▶ [WHAT YOU NEED TO DO]: Looking at the listing beneath, work out how many lines hold "positivity" and report only that figure.

▶ [SUPPLIED MATERIAL]:
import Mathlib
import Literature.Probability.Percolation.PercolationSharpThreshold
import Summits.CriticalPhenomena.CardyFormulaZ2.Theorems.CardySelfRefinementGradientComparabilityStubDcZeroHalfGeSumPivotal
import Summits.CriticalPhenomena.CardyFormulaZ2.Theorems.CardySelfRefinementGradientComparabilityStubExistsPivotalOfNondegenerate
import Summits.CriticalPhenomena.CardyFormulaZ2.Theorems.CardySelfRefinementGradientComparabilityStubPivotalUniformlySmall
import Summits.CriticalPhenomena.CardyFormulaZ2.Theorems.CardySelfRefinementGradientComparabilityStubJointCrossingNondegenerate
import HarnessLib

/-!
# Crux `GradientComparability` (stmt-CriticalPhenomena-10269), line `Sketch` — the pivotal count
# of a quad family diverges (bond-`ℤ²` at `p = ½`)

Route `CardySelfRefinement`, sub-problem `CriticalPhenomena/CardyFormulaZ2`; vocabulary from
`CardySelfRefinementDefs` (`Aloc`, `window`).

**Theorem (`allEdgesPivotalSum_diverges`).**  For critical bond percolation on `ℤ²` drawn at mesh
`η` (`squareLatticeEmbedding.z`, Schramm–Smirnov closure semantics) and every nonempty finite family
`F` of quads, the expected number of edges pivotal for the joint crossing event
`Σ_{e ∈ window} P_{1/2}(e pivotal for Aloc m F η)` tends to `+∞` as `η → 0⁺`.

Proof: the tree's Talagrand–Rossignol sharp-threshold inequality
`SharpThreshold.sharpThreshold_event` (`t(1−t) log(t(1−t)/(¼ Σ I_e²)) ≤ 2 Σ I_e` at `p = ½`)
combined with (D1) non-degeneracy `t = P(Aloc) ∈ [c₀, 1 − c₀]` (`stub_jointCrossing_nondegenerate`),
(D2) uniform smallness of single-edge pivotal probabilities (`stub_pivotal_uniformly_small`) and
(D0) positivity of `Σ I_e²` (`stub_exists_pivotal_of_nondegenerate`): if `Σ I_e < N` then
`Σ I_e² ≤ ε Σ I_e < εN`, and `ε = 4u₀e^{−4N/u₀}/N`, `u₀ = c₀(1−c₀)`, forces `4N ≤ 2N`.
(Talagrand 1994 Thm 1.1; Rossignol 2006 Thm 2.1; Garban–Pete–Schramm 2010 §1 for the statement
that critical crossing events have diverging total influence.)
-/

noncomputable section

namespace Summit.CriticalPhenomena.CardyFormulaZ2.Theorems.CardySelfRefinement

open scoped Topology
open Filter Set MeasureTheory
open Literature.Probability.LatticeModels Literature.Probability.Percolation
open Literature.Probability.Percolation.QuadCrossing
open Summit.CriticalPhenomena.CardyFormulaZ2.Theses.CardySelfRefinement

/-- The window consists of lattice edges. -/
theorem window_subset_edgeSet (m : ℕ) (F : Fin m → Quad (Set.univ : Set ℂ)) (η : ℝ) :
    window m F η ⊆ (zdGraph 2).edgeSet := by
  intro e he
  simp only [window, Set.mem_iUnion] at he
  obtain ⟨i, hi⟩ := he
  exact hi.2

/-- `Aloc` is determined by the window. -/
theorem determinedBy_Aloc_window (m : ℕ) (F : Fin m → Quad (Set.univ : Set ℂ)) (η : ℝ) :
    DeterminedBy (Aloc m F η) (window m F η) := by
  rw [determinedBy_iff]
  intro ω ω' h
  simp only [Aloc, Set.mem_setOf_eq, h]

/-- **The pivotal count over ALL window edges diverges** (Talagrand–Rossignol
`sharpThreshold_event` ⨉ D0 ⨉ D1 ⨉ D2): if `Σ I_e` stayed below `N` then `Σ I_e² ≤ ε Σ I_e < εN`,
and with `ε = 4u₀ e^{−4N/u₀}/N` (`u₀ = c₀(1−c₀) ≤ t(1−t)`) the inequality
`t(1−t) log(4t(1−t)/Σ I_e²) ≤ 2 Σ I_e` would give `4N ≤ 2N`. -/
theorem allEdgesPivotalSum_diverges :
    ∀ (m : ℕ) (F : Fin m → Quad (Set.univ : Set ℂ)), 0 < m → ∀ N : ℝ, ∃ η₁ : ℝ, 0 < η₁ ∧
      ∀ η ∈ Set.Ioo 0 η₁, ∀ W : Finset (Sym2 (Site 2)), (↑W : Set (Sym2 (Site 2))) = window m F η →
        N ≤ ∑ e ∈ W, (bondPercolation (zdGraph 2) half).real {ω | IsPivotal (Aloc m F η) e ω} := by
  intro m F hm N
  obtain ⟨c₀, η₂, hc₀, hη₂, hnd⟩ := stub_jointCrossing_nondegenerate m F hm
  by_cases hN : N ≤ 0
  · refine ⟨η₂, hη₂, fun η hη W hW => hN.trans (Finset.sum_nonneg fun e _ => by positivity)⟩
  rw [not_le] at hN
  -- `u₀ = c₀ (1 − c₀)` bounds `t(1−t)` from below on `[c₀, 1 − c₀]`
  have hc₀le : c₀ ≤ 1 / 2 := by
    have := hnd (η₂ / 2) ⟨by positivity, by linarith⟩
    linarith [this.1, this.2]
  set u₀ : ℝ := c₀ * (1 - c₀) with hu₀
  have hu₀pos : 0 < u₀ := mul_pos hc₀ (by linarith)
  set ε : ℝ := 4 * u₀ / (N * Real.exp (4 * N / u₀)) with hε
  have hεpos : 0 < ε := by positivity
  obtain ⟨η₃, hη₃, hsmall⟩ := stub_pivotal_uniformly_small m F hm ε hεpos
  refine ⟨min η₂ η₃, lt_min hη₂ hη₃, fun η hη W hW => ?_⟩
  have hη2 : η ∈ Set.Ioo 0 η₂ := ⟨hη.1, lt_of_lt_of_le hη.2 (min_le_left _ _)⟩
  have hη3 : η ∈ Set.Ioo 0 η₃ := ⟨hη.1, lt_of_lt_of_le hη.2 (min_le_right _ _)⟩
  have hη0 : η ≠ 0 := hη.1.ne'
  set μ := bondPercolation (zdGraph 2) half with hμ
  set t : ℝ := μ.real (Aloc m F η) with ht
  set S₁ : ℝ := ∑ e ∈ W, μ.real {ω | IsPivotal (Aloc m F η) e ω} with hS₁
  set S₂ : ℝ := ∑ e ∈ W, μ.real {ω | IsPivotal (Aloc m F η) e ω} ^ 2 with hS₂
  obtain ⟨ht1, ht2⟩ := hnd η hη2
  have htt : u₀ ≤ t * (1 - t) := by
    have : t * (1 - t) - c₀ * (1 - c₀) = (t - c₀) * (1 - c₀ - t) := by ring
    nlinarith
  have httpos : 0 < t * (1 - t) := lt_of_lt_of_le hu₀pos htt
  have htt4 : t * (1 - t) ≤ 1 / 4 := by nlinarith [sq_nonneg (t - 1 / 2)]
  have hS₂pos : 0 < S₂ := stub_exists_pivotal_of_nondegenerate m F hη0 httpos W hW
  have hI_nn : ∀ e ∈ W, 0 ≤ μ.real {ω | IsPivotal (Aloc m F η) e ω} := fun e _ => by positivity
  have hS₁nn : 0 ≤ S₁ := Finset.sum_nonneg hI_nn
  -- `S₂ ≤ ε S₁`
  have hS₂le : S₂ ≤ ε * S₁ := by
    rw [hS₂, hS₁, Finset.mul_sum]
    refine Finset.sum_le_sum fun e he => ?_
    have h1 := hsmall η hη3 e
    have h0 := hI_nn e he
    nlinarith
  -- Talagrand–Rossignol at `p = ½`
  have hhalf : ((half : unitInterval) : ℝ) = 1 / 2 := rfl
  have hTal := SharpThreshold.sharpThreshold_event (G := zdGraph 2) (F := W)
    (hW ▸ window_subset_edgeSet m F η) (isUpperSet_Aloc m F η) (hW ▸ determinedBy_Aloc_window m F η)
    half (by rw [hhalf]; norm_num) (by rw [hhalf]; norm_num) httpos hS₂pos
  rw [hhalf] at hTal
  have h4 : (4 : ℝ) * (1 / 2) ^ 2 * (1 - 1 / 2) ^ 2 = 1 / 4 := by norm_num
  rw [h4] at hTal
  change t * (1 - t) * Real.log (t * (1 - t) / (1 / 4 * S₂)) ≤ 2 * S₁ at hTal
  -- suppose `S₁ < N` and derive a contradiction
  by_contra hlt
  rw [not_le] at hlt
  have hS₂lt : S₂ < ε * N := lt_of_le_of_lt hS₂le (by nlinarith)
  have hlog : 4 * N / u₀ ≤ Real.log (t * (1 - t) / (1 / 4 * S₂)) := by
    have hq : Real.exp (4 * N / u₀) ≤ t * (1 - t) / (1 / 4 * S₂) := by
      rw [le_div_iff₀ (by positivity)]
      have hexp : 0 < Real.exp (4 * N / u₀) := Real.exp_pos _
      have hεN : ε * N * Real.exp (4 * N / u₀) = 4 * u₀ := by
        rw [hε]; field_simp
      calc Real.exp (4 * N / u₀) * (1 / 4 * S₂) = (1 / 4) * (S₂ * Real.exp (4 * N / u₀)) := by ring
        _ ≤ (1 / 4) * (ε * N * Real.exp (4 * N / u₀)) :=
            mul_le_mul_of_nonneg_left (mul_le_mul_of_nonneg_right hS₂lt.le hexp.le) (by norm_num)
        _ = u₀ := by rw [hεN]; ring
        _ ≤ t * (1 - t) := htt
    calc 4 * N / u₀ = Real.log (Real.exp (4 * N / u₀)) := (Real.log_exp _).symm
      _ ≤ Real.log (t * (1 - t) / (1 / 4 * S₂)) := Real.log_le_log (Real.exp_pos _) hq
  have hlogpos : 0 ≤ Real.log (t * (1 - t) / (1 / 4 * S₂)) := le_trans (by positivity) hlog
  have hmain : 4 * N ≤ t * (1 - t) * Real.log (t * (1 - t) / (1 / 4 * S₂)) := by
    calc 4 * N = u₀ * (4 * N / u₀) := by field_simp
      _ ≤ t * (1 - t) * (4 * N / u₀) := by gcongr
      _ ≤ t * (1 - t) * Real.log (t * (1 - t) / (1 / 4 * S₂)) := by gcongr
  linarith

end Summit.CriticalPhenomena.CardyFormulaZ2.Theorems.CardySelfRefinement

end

--

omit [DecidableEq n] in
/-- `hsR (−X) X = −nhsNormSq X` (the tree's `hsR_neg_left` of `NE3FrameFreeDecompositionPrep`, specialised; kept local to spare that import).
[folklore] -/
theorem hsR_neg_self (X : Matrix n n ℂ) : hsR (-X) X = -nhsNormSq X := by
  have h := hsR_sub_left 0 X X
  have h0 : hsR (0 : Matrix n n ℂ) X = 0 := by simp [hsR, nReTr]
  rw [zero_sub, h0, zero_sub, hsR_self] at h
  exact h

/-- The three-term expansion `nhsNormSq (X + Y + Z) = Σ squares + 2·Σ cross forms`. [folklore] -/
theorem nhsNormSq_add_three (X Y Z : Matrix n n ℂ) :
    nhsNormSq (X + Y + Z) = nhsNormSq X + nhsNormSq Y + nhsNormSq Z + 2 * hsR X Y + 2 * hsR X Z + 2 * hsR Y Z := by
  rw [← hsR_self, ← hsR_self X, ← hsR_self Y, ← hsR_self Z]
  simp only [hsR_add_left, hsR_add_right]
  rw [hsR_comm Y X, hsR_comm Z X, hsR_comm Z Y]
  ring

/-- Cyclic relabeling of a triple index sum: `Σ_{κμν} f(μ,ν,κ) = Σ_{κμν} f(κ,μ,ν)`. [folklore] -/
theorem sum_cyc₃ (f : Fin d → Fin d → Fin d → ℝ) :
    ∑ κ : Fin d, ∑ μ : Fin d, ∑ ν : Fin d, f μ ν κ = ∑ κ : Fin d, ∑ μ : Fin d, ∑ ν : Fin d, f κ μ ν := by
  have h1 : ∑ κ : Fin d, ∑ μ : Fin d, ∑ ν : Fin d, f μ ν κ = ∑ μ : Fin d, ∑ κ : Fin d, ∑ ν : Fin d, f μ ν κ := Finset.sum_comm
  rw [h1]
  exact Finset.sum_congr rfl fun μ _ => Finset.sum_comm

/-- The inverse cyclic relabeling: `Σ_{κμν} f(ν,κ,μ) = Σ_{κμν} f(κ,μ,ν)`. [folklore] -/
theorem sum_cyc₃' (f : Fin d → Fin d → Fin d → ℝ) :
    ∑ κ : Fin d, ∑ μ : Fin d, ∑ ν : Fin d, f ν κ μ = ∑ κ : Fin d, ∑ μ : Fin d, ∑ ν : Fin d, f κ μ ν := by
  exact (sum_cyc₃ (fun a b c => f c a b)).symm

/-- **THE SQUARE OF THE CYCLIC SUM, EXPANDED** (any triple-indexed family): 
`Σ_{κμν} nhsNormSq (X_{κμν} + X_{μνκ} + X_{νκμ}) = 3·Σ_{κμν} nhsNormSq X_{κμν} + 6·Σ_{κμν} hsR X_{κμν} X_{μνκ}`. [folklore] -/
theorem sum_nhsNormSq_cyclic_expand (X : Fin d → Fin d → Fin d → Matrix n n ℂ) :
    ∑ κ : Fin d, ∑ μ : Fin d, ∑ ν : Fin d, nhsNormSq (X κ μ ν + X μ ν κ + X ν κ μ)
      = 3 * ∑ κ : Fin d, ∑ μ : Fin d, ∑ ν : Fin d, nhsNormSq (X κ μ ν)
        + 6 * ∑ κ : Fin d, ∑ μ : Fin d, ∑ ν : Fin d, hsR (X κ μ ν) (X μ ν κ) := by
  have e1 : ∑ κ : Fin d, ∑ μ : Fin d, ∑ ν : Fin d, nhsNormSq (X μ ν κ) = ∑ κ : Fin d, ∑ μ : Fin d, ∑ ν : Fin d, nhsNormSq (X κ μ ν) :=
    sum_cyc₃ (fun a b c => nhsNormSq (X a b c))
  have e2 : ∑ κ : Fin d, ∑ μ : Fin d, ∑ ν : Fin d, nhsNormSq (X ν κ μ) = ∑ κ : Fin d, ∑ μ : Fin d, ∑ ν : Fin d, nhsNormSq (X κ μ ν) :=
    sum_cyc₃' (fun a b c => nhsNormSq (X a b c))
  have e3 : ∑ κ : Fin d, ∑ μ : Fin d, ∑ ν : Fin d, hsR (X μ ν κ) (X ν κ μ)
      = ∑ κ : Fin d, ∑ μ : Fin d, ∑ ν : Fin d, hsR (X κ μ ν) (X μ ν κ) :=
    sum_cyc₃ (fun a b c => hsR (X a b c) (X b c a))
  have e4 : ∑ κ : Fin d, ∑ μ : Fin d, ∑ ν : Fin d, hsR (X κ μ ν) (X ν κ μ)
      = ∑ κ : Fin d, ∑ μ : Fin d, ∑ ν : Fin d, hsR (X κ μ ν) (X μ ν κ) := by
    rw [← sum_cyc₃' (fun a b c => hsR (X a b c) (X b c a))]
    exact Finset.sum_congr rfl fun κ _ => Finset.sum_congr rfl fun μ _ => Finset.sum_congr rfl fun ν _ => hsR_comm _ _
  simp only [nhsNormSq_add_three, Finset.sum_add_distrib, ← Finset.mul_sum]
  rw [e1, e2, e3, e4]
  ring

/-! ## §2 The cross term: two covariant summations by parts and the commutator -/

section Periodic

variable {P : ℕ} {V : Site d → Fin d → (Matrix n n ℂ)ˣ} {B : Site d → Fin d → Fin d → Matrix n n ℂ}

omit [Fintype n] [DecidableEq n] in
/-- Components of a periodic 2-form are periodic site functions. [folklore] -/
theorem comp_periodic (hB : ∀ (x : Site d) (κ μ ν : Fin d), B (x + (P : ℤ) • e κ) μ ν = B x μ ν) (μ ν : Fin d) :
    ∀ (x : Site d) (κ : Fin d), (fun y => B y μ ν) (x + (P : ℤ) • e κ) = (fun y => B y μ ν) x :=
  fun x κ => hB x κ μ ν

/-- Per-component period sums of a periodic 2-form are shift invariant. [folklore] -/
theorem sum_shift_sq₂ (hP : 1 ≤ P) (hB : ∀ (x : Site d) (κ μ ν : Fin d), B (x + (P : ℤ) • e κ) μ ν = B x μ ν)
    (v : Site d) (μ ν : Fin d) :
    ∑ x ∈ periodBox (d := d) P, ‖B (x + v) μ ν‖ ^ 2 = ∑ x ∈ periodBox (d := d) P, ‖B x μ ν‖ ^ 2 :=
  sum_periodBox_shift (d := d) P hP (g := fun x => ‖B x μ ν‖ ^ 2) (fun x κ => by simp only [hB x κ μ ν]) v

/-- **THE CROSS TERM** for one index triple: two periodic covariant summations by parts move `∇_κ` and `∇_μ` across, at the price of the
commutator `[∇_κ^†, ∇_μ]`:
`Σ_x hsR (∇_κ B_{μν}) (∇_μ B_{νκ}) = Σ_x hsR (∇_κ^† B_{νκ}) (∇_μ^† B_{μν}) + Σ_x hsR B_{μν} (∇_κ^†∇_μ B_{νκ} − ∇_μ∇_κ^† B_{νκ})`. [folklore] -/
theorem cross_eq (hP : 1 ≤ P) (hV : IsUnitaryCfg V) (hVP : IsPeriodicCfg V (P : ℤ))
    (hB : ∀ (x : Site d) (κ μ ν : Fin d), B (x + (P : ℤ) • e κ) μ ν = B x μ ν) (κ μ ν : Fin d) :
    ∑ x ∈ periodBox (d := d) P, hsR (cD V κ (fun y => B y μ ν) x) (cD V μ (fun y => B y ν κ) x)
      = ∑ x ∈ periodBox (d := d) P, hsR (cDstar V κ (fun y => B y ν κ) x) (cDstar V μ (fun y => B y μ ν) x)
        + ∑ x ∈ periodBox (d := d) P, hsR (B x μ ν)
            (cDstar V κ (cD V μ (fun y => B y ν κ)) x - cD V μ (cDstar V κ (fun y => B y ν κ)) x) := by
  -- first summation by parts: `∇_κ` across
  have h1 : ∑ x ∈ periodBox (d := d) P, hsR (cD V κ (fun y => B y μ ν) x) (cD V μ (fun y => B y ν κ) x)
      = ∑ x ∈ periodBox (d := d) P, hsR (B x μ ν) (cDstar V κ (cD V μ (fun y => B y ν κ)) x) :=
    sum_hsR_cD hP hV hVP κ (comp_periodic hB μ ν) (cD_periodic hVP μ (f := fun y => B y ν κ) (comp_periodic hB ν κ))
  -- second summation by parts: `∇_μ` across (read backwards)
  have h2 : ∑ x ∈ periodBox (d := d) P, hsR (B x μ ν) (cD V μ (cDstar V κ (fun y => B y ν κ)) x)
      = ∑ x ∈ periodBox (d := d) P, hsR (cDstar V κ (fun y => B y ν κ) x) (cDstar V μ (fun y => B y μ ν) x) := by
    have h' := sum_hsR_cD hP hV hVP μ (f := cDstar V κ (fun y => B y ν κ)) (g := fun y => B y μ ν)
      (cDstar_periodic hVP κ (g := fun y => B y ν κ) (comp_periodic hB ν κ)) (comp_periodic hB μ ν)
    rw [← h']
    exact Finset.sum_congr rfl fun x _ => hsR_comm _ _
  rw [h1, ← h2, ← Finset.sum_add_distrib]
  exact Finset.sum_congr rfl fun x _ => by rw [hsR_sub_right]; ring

▶ [EXPECTED ANSWER]: 7